Hace pocas horas, luego de una extensa sesión en Senadores, se aprobó la Ley antitarifazos que ya tenía media sanción de la cámara baja. La mencionada norma, -con 37 votos a favor y 30 en contra- retrotraía las tarifas al 2017 y prohibía su actualización por encima del índice salarial. A pesar de las presiones que Macri y sus ministros ejercieron sobre los diferentes sectores de la oposición, no lograron que ningún senador no afín se inmolara mostrándose en contra de una ley necesaria para la subsistencia de los argentinos. Porque de eso se trata: de que los jubilados no tengan que optar entre pagar la luz o comer; de que en los hogares más humildes las familias no tengan que pasar frío para no prender la calefacción.

Se trata de frío, de hambre, de necesidades básicas insatisfechas.

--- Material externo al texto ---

/-! ### The one-dimensional substitution `r ↦ A/(4r²) - r²` -/

/-- The third coordinate of the KS map in adapted variables: `m_A(r) = A/(4r²) - r²`. [folklore] -/
def ksRad (A r : ℝ) : ℝ := A / (4 * r ^ 2) - r ^ 2

/-- `√(m_A(r)² + A) = A/(4r²) + r²` (`A ≥ 0`, `r ≠ 0`). [folklore] -/
theorem sqrt_ksRad_sq_add {A r : ℝ} (hA : 0 ≤ A) (hr : r ≠ 0) :
    Real.sqrt (ksRad A r ^ 2 + A) = A / (4 * r ^ 2) + r ^ 2 := by
  have h : ksRad A r ^ 2 + A = (A / (4 * r ^ 2) + r ^ 2) ^ 2 := by
    rw [ksRad]; field_simp; ring
  rw [h, Real.sqrt_sq (by positivity)]

/-- `m_A` is strictly decreasing on `(0, ∞)` (`A ≥ 0`). [folklore] -/
theorem strictAntiOn_ksRad {A : ℝ} (hA : 0 ≤ A) : StrictAntiOn (ksRad A) (Ioi 0) := by
  intro r hr s hs hrs
  simp only [ksRad, mem_Ioi] at *
  have h1 : A / (4 * s ^ 2) ≤ A / (4 * r ^ 2) := by
    apply div_le_div_of_nonneg_left hA (by positivity)
    nlinarith
  nlinarith

/-- The derivative of `m_A`: `m_A'(r) = -A/(2r³) - 2r`. [folklore] -/
theorem hasDerivAt_ksRad (A : ℝ) {r : ℝ} (hr : r ≠ 0) :
    HasDerivAt (ksRad A) (-(A / (2 * r ^ 3)) - 2 * r) r := by
  have e : ksRad A = fun y : ℝ => A * (4 * y ^ 2)⁻¹ - y ^ 2 := by
    funext y; rw [ksRad, div_eq_mul_inv]
  have h4 : HasDerivAt (fun y : ℝ => 4 * y ^ 2) (4 * (2 * r)) r := by
    simpa using (hasDerivAt_pow 2 r).const_mul 4
  have hinv : HasDerivAt (fun y : ℝ => (4 * y ^ 2)⁻¹) (-(4 * (2 * r)) / (4 * r ^ 2) ^ 2) r :=
    h4.inv (by positivity)
  have h1 : HasDerivAt (fun y : ℝ => A * (4 * y ^ 2)⁻¹) (-(A / (2 * r ^ 3))) r :=
    (hinv.const_mul A).congr_deriv (by field_simp; ring)
  have h2 : HasDerivAt (fun y : ℝ => y ^ 2) (2 * r) r := by
    simpa using hasDerivAt_pow 2 r
  rw [e]
  exact h1.sub h2

/-- `m_A` maps `(0, ∞)` onto `ℝ` (`A > 0`): the explicit preimage of `τ` is
`r = ((√(τ²+A) - τ)/2)^{1/2}`. [folklore] -/
theorem image_ksRad_Ioi {A : ℝ} (hA : 0 < A) : ksRad A '' Ioi 0 = univ := by
  refine eq_univ_of_forall fun τ => ?_
  set S := Real.sqrt (τ ^ 2 + A) with hS
  have hSτ : τ < S := by
    rw [hS]
    rcases lt_or_ge τ 0 with hτ | hτ
    · exact lt_of_lt_of_le hτ (Real.sqrt_nonneg _)
    · calc τ = Real.sqrt (τ ^ 2) := (Real.sqrt_sq hτ).symm
        _ < Real.sqrt (τ ^ 2 + A) := Real.sqrt_lt_sqrt (sq_nonneg _) (by linarith)
  have hS2 : S ^ 2 = τ ^ 2 + A := by rw [hS, Real.sq_sqrt (by positivity)]
  set r := Real.sqrt ((S - τ) / 2) with hr
  have hr2 : r ^ 2 = (S - τ) / 2 := by rw [hr, Real.sq_sqrt (by linarith)]
  have hrpos : 0 < r := by rw [hr]; exact Real.sqrt_pos.mpr (by linarith)
  refine ⟨r, hrpos, ?_⟩
  rw [ksRad, hr2]
  have hne : S - τ ≠ 0 := by linarith
  field_simp
  nlinarith [hS2]

/-- **The substitution `τ = A/(4r²) - r²`**:
`∫_{r>0} r⁻¹ F(A/(4r²) - r²) dr = ∫_ℝ F(τ) / (2√(τ² + A)) dτ` (`A > 0`). [folklore] -/
theorem lintegral_Ioi_ksRad {A : ℝ} (hA : 0 < A) (F : ℝ → ℝ≥0∞) :
    ∫⁻ r in Ioi (0 : ℝ), ENNReal.ofReal r⁻¹ * F (ksRad A r) =
      ∫⁻ τ : ℝ, F τ * ENNReal.ofReal (2 * Real.sqrt (τ ^ 2 + A))⁻¹ := by
  have h := lintegral_image_eq_lintegral_abs_deriv_mul measurableSet_Ioi
    (fun r hr => (hasDerivAt_ksRad A (ne_of_gt hr)).hasDerivWithinAt) (strictAntiOn_ksRad hA.le).injOn
    (fun τ => F τ * ENNReal.ofReal (2 * Real.sqrt (τ ^ 2 + A))⁻¹)
  rw [image_ksRad_Ioi hA, Measure.restrict_univ] at h
  rw [h]
  refine setLIntegral_congr_fun measurableSet_Ioi fun r hr => ?_
  rw [mem_Ioi] at hr
  rw [sqrt_ksRad_sq_add hA.le hr.ne', mul_comm (F _), ← mul_assoc]
  congr 1
  rw [← ENNReal.ofReal_mul (abs_nonneg _)]
  congr 1
  rw [show -(A / (2 * r ^ 3)) - 2 * r = -(A / (2 * r ^ 3) + 2 * r) by ring, abs_neg,
    abs_of_pos (by positivity)]
  field_simp
  ring

end KSCore
section KSMain
open Set MeasureTheory.Measure ENNReal

attribute [local instance] quatMeasurableSpace quatBorelSpace

/-! ### The Kustaanheimo–Stiefel identity in coordinates -/

/-- **The quadratic Hopf (Kustaanheimo–Stiefel) map in coordinates**:
`((a,b),(c,d)) ↦ (a² + b² - c² - d², 2(bc - ad), 2(ac + bd))`. [folklore] -/
def ksCoord (p : (ℝ × ℝ) × (ℝ × ℝ)) : ℝ × ℝ × ℝ :=
  (p.1.1 ^ 2 + p.1.2 ^ 2 - (p.2.1 ^ 2 + p.2.2 ^ 2), ksLin p.2 p.1)

/-- `ksCoord` is continuous. [folklore] -/
theorem continuous_ksCoord : Continuous ksCoord := by
  unfold ksCoord
  refine Continuous.prodMk (by fun_prop) ?_
  have h : (fun p : (ℝ × ℝ) × (ℝ × ℝ) => ksLin p.2 p.1) = fun p =>
      (2 * (p.1.2 * p.2.1 - p.1.1 * p.2.2), 2 * (p.1.1 * p.2.1 + p.1.2 * p.2.2)) := by
    funext p; exact ksLin_apply p.2 p.1
  rw [h]
  fun_prop

/-- `|KS(p)| = |p|²`: `‖ksCoord p‖₂ = a² + b² + c² + d²`. [folklore] -/
theorem ksCoord_normSq (p : (ℝ × ℝ) × (ℝ × ℝ)) :
    (ksCoord p).1 ^ 2 + ((ksCoord p).2.1 ^ 2 + (ksCoord p).2.2 ^ 2) =
      (p.1.1 ^ 2 + p.1.2 ^ 2 + (p.2.1 ^ 2 + p.2.2 ^ 2)) ^ 2 := by
  simp only [ksCoord, ksLin_apply]
  ring

/-- A singleton is Lebesgue-null in `ℝ²`; hence a.e. `(c,d)` has `c² + d² ≠ 0`. [folklore] -/
theorem ae_sq_add_sq_ne_zero : ∀ᵐ cd : ℝ × ℝ, cd.1 ^ 2 + cd.2 ^ 2 ≠ 0 := by
  have h0 : (volume : Measure (ℝ × ℝ)) {(0 : ℝ × ℝ)} = 0 := by
    rw [Measure.volume_eq_prod]; exact measure_singleton _
  have h1 : ∀ᵐ cd : ℝ × ℝ, cd ∉ ({(0 : ℝ × ℝ)} : Set (ℝ × ℝ)) := compl_mem_ae_iff.mpr h0
  refine h1.mono fun cd hcd h => hcd ?_
  rw [mem_singleton_iff]
  have ha : cd.1 = 0 := by nlinarith [sq_nonneg cd.1, sq_nonneg cd.2]
  have hb : cd.2 = 0 := by nlinarith [sq_nonneg cd.1, sq_nonneg cd.2]
  exact Prod.ext ha hb

/-- **The Kustaanheimo–Stiefel identity (coordinate form)**: for measurable `f ≥ 0` on `ℝ³`,
`∫_{ℝ⁴} f(KS(p)) dp = (π/4) ∫_{ℝ³} f(y) |y|⁻¹ dy`.  Proof: Tonelli; for fixed `(c,d) ≠ 0` the
linear substitution `(a,b) ↦ w = ksLin (c,d) (a,b)` (Jacobian `4(c²+d²)`, and
`a² + b² = |w|²/(4(c²+d²))`); Tonelli; polar coordinates in `(c,d)`; the substitution
`τ = |w|²/(4r²) - r²` with `√(τ² + |w|²) = |w|²/(4r²) + r²`. [folklore] -/
theorem lintegral_comp_ksCoord (f : ℝ × ℝ × ℝ → ℝ≥0∞) (hf : Measurable f) :
    ∫⁻ p, f (ksCoord p) = ENNReal.ofReal (π / 4) *
      ∫⁻ y : ℝ × ℝ × ℝ, f y * (ENNReal.ofReal (Real.sqrt (y.1 ^ 2 + (y.2.1 ^ 2 + y.2.2 ^ 2))))⁻¹ := by
  -- notation
  set ρ2 : ℝ × ℝ → ℝ := fun cd => cd.1 ^ 2 + cd.2 ^ 2 with hρ2
  have hρ2m : Measurable ρ2 := by rw [hρ2]; fun_prop
  have hρ2c : Continuous ρ2 := by rw [hρ2]; fun_prop
  -- the integrand after the linear substitution
  set g : ℝ × ℝ → ℝ × ℝ → ℝ≥0∞ := fun cd w => f (ρ2 w / (4 * ρ2 cd) - ρ2 cd, w) with hg
  have hgm : Measurable (Function.uncurry g) := by
    rw [hg]
    refine hf.comp (Measurable.prodMk ?_ measurable_snd)
    exact ((hρ2m.comp measurable_snd).div ((hρ2m.comp measurable_fst).const_mul 4)).sub
      (hρ2m.comp measurable_fst)
  -- Step 1: Tonelli, `(c,d)` outside
  rw [Measure.volume_eq_prod, lintegral_prod_symm (fun p : (ℝ × ℝ) × (ℝ × ℝ) => f (ksCoord p))
    (hf.comp continuous_ksCoord.measurable).aemeasurable]
  -- Step 2: the linear substitution in `(a,b)` for `(c,d) ≠ 0`
  have step2 : ∀ cd : ℝ × ℝ, ρ2 cd ≠ 0 →
      ∫⁻ ab : ℝ × ℝ, f (ksCoord (ab, cd)) = (ENNReal.ofReal (4 * ρ2 cd))⁻¹ * ∫⁻ w : ℝ × ℝ, g cd w := by
    intro cd hcd
    have h4 : (4 : ℝ) * (cd.1 ^ 2 + cd.2 ^ 2) ≠ 0 := mul_ne_zero four_ne_zero hcd
    have hfun : (fun ab : ℝ × ℝ => f (ksCoord (ab, cd))) = fun ab => g cd (ksLin cd ab) := by
      funext ab
      simp only [hg, ksCoord, hρ2]
      rw [normSq_ksLin, mul_div_cancel_left₀ _ h4]
    have hgcd : Measurable (g cd) := hgm.comp (measurable_const.prodMk measurable_id)
    rw [hfun, lintegral_comp_ksLin hcd hgcd]
  rw [lintegral_congr_ae (ae_sq_add_sq_ne_zero.mono fun cd hcd => step2 cd hcd)]
  -- Step 3: constant inside, swap
  have step3 : ∀ cd : ℝ × ℝ, (ENNReal.ofReal (4 * ρ2 cd))⁻¹ * ∫⁻ w : ℝ × ℝ, g cd w =
      ∫⁻ w : ℝ × ℝ, (ENNReal.ofReal (4 * ρ2 cd))⁻¹ * g cd w := fun cd =>
    (lintegral_const_mul _ (hgm.comp (measurable_const.prodMk measurable_id))).symm
  simp_rw [step3]
  have hKm : Measurable (Function.uncurry fun (cd w : ℝ × ℝ) => (ENNReal.ofReal (4 * ρ2 cd))⁻¹ * g cd w) :=
    ((ENNReal.measurable_ofReal.comp ((hρ2m.comp measurable_fst).const_mul 4)).inv).mul hgm
  rw [lintegral_lintegral_swap hKm.aemeasurable]
  -- Step 4 & 5: for a.e. `w`, the radial `(c,d)`-integral and the `τ`-substitution
  have step45 : ∀ w : ℝ × ℝ, ρ2 w ≠ 0 →
      ∫⁻ cd : ℝ × ℝ, (ENNReal.ofReal (4 * ρ2 cd))⁻¹ * g cd w =
        ENNReal.ofReal (π / 4) * ∫⁻ τ : ℝ, f (τ, w) * (ENNReal.ofReal (Real.sqrt (τ ^ 2 + ρ2 w)))⁻¹ := by
    intro w hw
    have hwpos : 0 < ρ2 w := lt_of_le_of_ne (by rw [hρ2]; positivity) (Ne.symm hw)
    -- radial integrand
    set G : ℝ → ℝ≥0∞ := fun P => (ENNReal.ofReal (4 * P))⁻¹ * f (ρ2 w / (4 * P) - P, w) with hG
    have hGm : Measurable G := by
      rw [hG]
      refine ((ENNReal.measurable_ofReal.comp (measurable_id.const_mul 4)).inv).mul ?_
      exact hf.comp (Measurable.prodMk ((measurable_const.div (measurable_id.const_mul 4)).sub
        measurable_id) measurable_const)
    have hrad : (fun cd : ℝ × ℝ => (ENNReal.ofReal (4 * ρ2 cd))⁻¹ * g cd w) = fun cd => G (cd.1 ^ 2 + cd.2 ^ 2) := by
      funext cd; rfl
    rw [hrad, lintegral_radial_prod G hGm]
    -- simplify `r G(r²)` on `(0,∞)`
    have hsimp : ∀ r ∈ Ioi (0 : ℝ), ENNReal.ofReal r * G (r ^ 2) =
        ENNReal.ofReal (1 / 4) * (ENNReal.ofReal r⁻¹ * f (ksRad (ρ2 w) r, w)) := by
      intro r hr
      rw [mem_Ioi] at hr
      rw [hG]
      simp only [ksRad]
      rw [← mul_assoc, ← mul_assoc]
      congr 1
      rw [← ENNReal.ofReal_inv_of_pos (by positivity), ← ENNReal.ofReal_mul hr.le,
        ← ENNReal.ofReal_mul (by norm_num)]
      congr 1
      field_simp
    rw [setLIntegral_congr_fun measurableSet_Ioi hsimp, lintegral_const_mul' _ _ ENNReal.ofReal_ne_top,
      lintegral_Ioi_ksRad hwpos (fun τ => f (τ, w))]
    -- constants
    have hhalf : ∀ τ : ℝ, f (τ, w) * ENNReal.ofReal (2 * Real.sqrt (τ ^ 2 + ρ2 w))⁻¹ =
        ENNReal.ofReal (1 / 2) * (f (τ, w) * (ENNReal.ofReal (Real.sqrt (τ ^ 2 + ρ2 w)))⁻¹) := by
      intro τ
      have hS : 0 < Real.sqrt (τ ^ 2 + ρ2 w) := Real.sqrt_pos.mpr (by positivity)
      rw [mul_left_comm]
      congr 1
      rw [← ENNReal.ofReal_inv_of_pos hS, ← ENNReal.ofReal_mul (by norm_num)]
      congr 1
      field_simp
    simp_rw [hhalf]
    rw [lintegral_const_mul' _ _ ENNReal.ofReal_ne_top, ← mul_assoc, ← mul_assoc,
      ← ENNReal.ofReal_mul (by positivity), ← ENNReal.ofReal_mul (by positivity)]
    congr 2
    ring
  rw [lintegral_congr_ae (ae_sq_add_sq_ne_zero.mono fun w hw => step45 w hw)]
  -- Step 6: reassemble
  have hΦm : Measurable (Function.uncurry fun (τ : ℝ) (w : ℝ × ℝ) =>
      f (τ, w) * (ENNReal.ofReal (Real.sqrt (τ ^ 2 + ρ2 w)))⁻¹) := by
    refine (hf.comp measurable_id).mul ?_
    exact (ENNReal.measurable_ofReal.comp ((measurable_fst.pow_const 2).add
      (hρ2m.comp measurable_snd)).sqrt).inv
  have hm6 : Measurable fun w : ℝ × ℝ => ∫⁻ τ : ℝ, f (τ, w) * (ENNReal.ofReal (Real.sqrt (τ ^ 2 + ρ2 w)))⁻¹ :=
    hΦm.lintegral_prod_left'
  rw [lintegral_const_mul _ hm6]
  congr 1
  have hRm : Measurable fun y : ℝ × ℝ × ℝ =>
      f y * (ENNReal.ofReal (Real.sqrt (y.1 ^ 2 + (y.2.1 ^ 2 + y.2.2 ^ 2))))⁻¹ := by
    refine hf.mul (ENNReal.measurable_ofReal.comp ?_).inv
    fun_prop
  conv_rhs => rw [Measure.volume_eq_prod]
  rw [lintegral_prod_symm _ hRm.aemeasurable]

Conceptos que no existen en el diccionario de los Ceos que nos gobiernan, cuyas principales preocupaciones residen en evaluar qué paraíso fiscal es más seguro y en diseñar estrategias distractoras que oculten las incompatibilidades de sus negocios con sus cargos públicos.

El pueblo se acostumbró a vivir dignamente y eso, en palabras de Rogelio Frigerio, es poner palos en la rueda.

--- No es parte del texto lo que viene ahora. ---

/-- (mod-`p` twin of `jetchevDivisibilityCarrierAdd_of_levelRaising_of_namedPrint_H63`: the `p`-adic tower binder replaced by `ρ̄_{E,p}` onto; proof text otherwise that of the original.) **K4 ⟸ LEVEL RAISING AT MINIMAL DEPTH (`hR`) + {[McC] Prop. 4.4, Poitou–Tate, [GZ86 III (3.1)]} + H63 — NO reading
binder K5** (carrier `p`, additive). As `jetchevDivisibilityCarrierMult_of_levelRaising_of_namedPrint_H63`.
[cite: Jetchev2008, Prop. 5.3, Thm. 5.2, Proof of Thm. 1.1 (pp. 821–824)] [cite: McCallumLMS1991, §5 Prop. 5.2] -/
theorem jetchevDivisibilityCarrierAdd_of_levelRaising_of_namedPrint_H63_modP
    (hR : ∀ (W : WeierstrassCurve ℚ) [W.IsElliptic] [W.IsGloballyMinimal] [NeZero (W.conductorNorm ℤ)],
      ¬ W.HasCM → ∀ (K : Type) [Field K] [NumberField K], IsImaginaryQuadratic K →
      NumberField.discr K ≠ -3 → NumberField.discr K ≠ -4 →
      SatisfiesHeegnerHypothesis (W.conductorNorm ℤ) K →
      ∀ (p : ℕ) [Fact p.Prime], p ≠ 2 → W.HasSurjectiveModNGaloisRep p →
      ∀ (Dt : ModularParametrizationData W (W.conductorNorm ℤ)) (β : ℤ) (ι : K →+* ℂ) (u : ℕ),
      (∀ (c : ℕ), Squarefree c →
        (∀ q ∈ c.primeFactors, Zhang2014.IsKolyvaginPrime (W.conductorNorm ℤ) W K p q ∧
          1 + u ≤ Zhang2014.kolyvaginIndex W p q) →
        ∀ dc : KolyvaginHeegnerData Dt β ι c,
        ∃ Q : (W.baseChange (ringClassField K ι c)).toAffine.Point,
          ((p ^ u : ℕ) : ℤ) • Q = dc.derivedPoint) →
      ∀ (n₀ : ℕ), Squarefree n₀ →
        (∀ q ∈ n₀.primeFactors, Zhang2014.IsKolyvaginPrime (W.conductorNorm ℤ) W K p q ∧
          1 + u ≤ Zhang2014.kolyvaginIndex W p q) →
        ∀ d₀ : KolyvaginHeegnerData Dt β ι n₀,
        (¬ ∃ Q : (W.baseChange (ringClassField K ι n₀)).toAffine.Point,
          ((p ^ (u + 1) : ℕ) : ℤ) • Q = d₀.derivedPoint) →
        ∀ m' : ℕ, ∃ (n : ℕ) (d : KolyvaginHeegnerData Dt β ι n), Squarefree n ∧
          (∀ q ∈ n.primeFactors, Zhang2014.IsKolyvaginPrime (W.conductorNorm ℤ) W K p q ∧
            max m' (1 + u) ≤ Zhang2014.kolyvaginIndex W p q) ∧
          ¬ ∃ Q : (W.baseChange (ringClassField K ι n)).toAffine.Point,
            ((p ^ (u + 1) : ℕ) : ℤ) • Q = d.derivedPoint)
    (h372 : GrossLMS1991.prop37_2_frobeniusCongruence)
    (hPT : ∀ (K : Type) [Field K] [NumberField K], poitouTate_selmerStructure_duality_conj K)
    (hGZ : ∀ (W : WeierstrassCurve ℚ) [W.IsElliptic] [W.IsGloballyMinimal] [NeZero (W.conductorNorm ℤ)]
      (K : Type) [Field K] [NumberField K], IsImaginaryQuadratic K →
      NumberField.discr K ≠ -3 → NumberField.discr K ≠ -4 →
      SatisfiesHeegnerHypothesis (W.conductorNorm ℤ) K →
      ∀ (p : ℕ) [Fact p.Prime], p ≠ 2 → W.HasSurjectiveModNGaloisRep p →
      ∀ (Dt : ModularParametrizationData W (W.conductorNorm ℤ)) (β : ℤ) (ι : K →+* ℂ)
      [∀ j : ℕ, NumberField (ringClassField K ι j)],
      ∃ n' : ℤ, IsCoprime (p : ℤ) n' ∧ ∀ (m : ℕ), Squarefree m →
        (∀ q ∈ m.primeFactors, Zhang2014.IsKolyvaginPrime (W.conductorNorm ℤ) W K p q) →
        ∀ (dm : KolyvaginHeegnerData Dt β ι m)
        (γ : ringClassField K ι m ≃ₐ[ℚ] ringClassField K ι m), γ ∈ ringClassGal ι m →
        ∀ v : HeightOneSpectrum (𝓞 K), ¬ (W.baseChange K).HasGoodReductionAt v →
          n' • pointsMap (W.baseChange K) (v.adicCompletion K)
              (dm.toGeomPoints (pointGalHom W (ringClassField K ι m) γ dm.y)) ∈
            E0Receptacle (W.baseChange K) v ∧
          ∀ (ℓ : ℕ), ℓ ∈ m.primeFactors → ∀ (dm' : KolyvaginHeegnerData Dt β ι (m / ℓ))
            (hle : ringClassField K ι (m / ℓ) ≤ ringClassField K ι m),
            n' • pointsMap (W.baseChange K) (v.adicCompletion K)
                (dm.toGeomPoints (pointGalHom W (ringClassField K ι m) γ
                  (WeierstrassCurve.Affine.Point.map (W' := W)
                    ((RingClassField.inclusion ι hle).restrictScalars ℚ) dm'.y))) ∈
              E0Receptacle (W.baseChange K) v)
    (H63 : ∀ (W : WeierstrassCurve ℚ) [W.IsElliptic] [W.IsGloballyMinimal] [NeZero (W.conductorNorm ℤ)],
      ¬ W.HasCM → ∀ (K : Type) [Field K] [NumberField K], IsImaginaryQuadratic K →
      NumberField.discr K ≠ -3 → NumberField.discr K ≠ -4 →
      SatisfiesHeegnerHypothesis (W.conductorNorm ℤ) K →
      ∀ (τ : K ≃ₐ[ℚ] K), τ ≠ 1 →
      ∀ (p : ℕ) [Fact p.Prime], p ≠ 2 →
      ¬ W.HasGoodReductionAtPrime p → ¬ W.HasMultiplicativeReductionAtPrime p →
      W.HasSurjectiveModNGaloisRep p →
      ∀ (Dt : ModularParametrizationData W (W.conductorNorm ℤ)) (β : ℤ) (ι : K →+* ℂ)
        [∀ k : ℕ, NumberField (ringClassField K ι k)]
        (d₁ : KolyvaginHeegnerData Dt β ι 1), ¬ IsOfFinAddOrder d₁.derivedPoint →
      ∀ (mdiv m : {c : ℕ // Squarefree c ∧ ∀ ℓ ∈ c.primeFactors,
          Zhang2014.IsKolyvaginPrime (W.conductorNorm ℤ) W K p ℓ} → ℕ∞),
      (∀ c (u : ℕ), (u : ℕ∞) ≤ mdiv c ↔ ∀ d : KolyvaginHeegnerData Dt β ι c.1,
        ∃ Q : (W.baseChange (ringClassField K ι c.1)).toAffine.Point,
          ((p ^ u : ℕ) : ℤ) • Q = d.derivedPoint) →
      (∀ c, m c = if mdiv c < Zhang2014.levelIndex W p c.1 then mdiv c else ⊤) →
      ∀ mInf : ℕ, (∀ c, (mInf : ℕ∞) ≤ m c) →
        (∀ m' : ℕ, ∃ c, (m' : ℕ∞) ≤ Zhang2014.levelIndex W p c.1 ∧ m c = mInf) →
      ∀ (k : ℕ) c, 1 ≤ k → Jetchev2008.IsGlobalCoreVertex W K ι τ p k c.1 → m c = mInf →
        (k : ℕ∞) + mInf ≤ Zhang2014.levelIndex W p c.1 →
        padicValNat p ((W.baseChange ℚ_[p]).localTamagawaNumber ℤ_[p]) < k → mInf < k →
        padicValNat p ((W.baseChange ℚ_[p]).localTamagawaNumber ℤ_[p]) ≤ mInf) :
    ∀ (W : WeierstrassCurve ℚ) [W.IsElliptic] [W.IsGloballyMinimal] [NeZero (W.conductorNorm ℤ)],
      ¬ W.HasCM →
      ∀ (K : Type) [Field K] [NumberField K], IsImaginaryQuadratic K →
      NumberField.discr K ≠ -3 → NumberField.discr K ≠ -4 →
      SatisfiesHeegnerHypothesis (W.conductorNorm ℤ) K →
      ∀ (p : ℕ) [Fact p.Prime], p ≠ 2 →
        ¬ W.HasGoodReductionAtPrime p → ¬ W.HasMultiplicativeReductionAtPrime p →
        W.HasSurjectiveModNGaloisRep p →
      ∀ (Dt : ModularParametrizationData W (W.conductorNorm ℤ)) (β : ℤ) (ι : K →+* ℂ)
        (d₁ : KolyvaginHeegnerData Dt β ι 1), ¬ IsOfFinAddOrder d₁.derivedPoint →
      ∀ (s : ℕ), s ≤ padicValNat p ((W.baseChange ℚ_[p]).localTamagawaNumber ℤ_[p]) →
      ∀ (n : ℕ) (d : KolyvaginHeegnerData Dt β ι n), Squarefree n →
        (∀ ℓ ∈ n.primeFactors, Zhang2014.IsKolyvaginPrime (W.conductorNorm ℤ) W K p ℓ ∧
          s ≤ Zhang2014.kolyvaginIndex W p ℓ) →
        ∃ Q : (W.baseChange (ringClassField K ι n)).toAffine.Point,
          ((p ^ s : ℕ) : ℤ) • Q = d.derivedPoint := by
  refine jetchevDivisibilityCarrierAdd_of_levelRaising_of_section6_min_modP hR ?_
  intro W _ _ _ hcm K _ _ hK hD3 hD4 hH p _ hp2 hgood hmult hsurj Dt β ι d₁ hy mdiv m hchar hmdef mInf
    hmInf hKoly
  obtain ⟨τ, hτ⟩ := exists_algEquiv_ne_one_of_isImaginaryQuadratic K hK
  haveI : ∀ k : ℕ, NumberField (ringClassField K ι k) := numberField_ringClassField K hK ι
  refine ⟨fun k c ↦ mInf < k → Jetchev2008.IsGlobalCoreVertex W K ι τ p k c.1, ?_, ?_⟩
  · intro k c hk hmc hMc
    by_cases hik : mInf < k
    · obtain ⟨c', hcore, hM', hm'⟩ := exists_coreVertex_of_namedPrint_modP h372 hPT hGZ W hcm K hK hD3 hD4 hH
        τ hτ p hp2 hsurj Dt β ι d₁ hy mdiv m hchar hmdef mInf k c hk hmc hMc hik
      exact ⟨c', fun _ ↦ hcore, hM', hm'⟩
    · exact ⟨c, fun h ↦ absurd h hik, by rw [add_comm]; exact hMc, le_of_eq hmc⟩
  · intro k c hk hcore hmc hMc htk hik
    exact H63 W hcm K hK hD3 hD4 hH τ hτ p hp2 hgood hmult hsurj Dt β ι d₁ hy mdiv m hchar hmdef mInf
      hmInf hKoly k c hk (hcore hik) hmc hMc htk hik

Así, Macri pasó la noche con lapicera en mano, esperando el momento oportuno para llevar a cabo su sexto veto desde que asumió el poder, es decir, no dejó pasar ni 5 horas para hacer uso de la atribución que le permite rechazar los proyectos de ley sancionados por el Congreso Nacional.

En referencia a dicha prerrogativa, Ana María Mustapic, directora del Departamento de Ciencia Política y Estudios Internacionales de la Universidad Torcuato Di Tella, explicó a Chequeado.com: “Es un mecanismo de frenos y contrapesos, una herramienta en manos del Ejecutivo para evitar cambios que no son de su preferencia”.

Claro está que la felicidad del pueblo no es de la preferencia de los macristas, y tal es así, que prefieren pagar el alto costo político que implica este veto, antes de retroceder y dar un respiro a una sociedad hambreada que viene manifestándose en contra de los tarifazos cada vez más imposibles de soportar. En este sentido, diputados y senadores, no están haciendo nada más ni nada menos que lo que les corresponde: representar y dar voz a quienes los sentaron en sus bancas.

Sin embargo, -y a pesar de que no cabían dudas de que este proyecto de ley a favor de los trabajadores no se promulgarría-, el veto llegó más temprano que tarde; casi de manera automática pasó a engrosar la lista de normas en favor de los más vulnerables que nunca vieron la luz.

Así lo anunció el jefe de gabinete, Marcos Peña (sí, el mismo que importa las lamparitas que te obligan a comprar si no querés dejar tu sueldo en la factura de luz): “Muy buenos días. La ley ya está vetada”, fue el saludo con el que Peña recibió a los periodistas que aguardaban en la Casa Rosada.

Haciendo un breve repaso: los vetos anteriores fueron a la ley de emergencia ocupacional (que preveía, entre otras cosas, una “doble indemnización”); al proyecto de ley que establecía un régimen jubilatorio especial para ex combatientes de Malvinas (veto parcial); a una modificación de la Ley de Contrato de Trabajo que incorporaba la figura del Salario Mínimo Profesional;  a la declaración de interés nacional de la protección de las personas portadoras de trombofilia, y a la expropiación del hotel Bauen. (Datos extraídos de chequeado.com)

Lamentablemente, el pueblo seguirá hambreado porque sus gobernantes así lo imponen; pero si hay que sacar algo positivo de esta situación, es que el peronismo se mostró unido y la gente en las calles dice BASTA, aunque Marcos Peña haya declarado confiadamente que “Cambiemos va a ganar en 2019, porque la mayoría de los argentinos quieren seguir con el cambio”.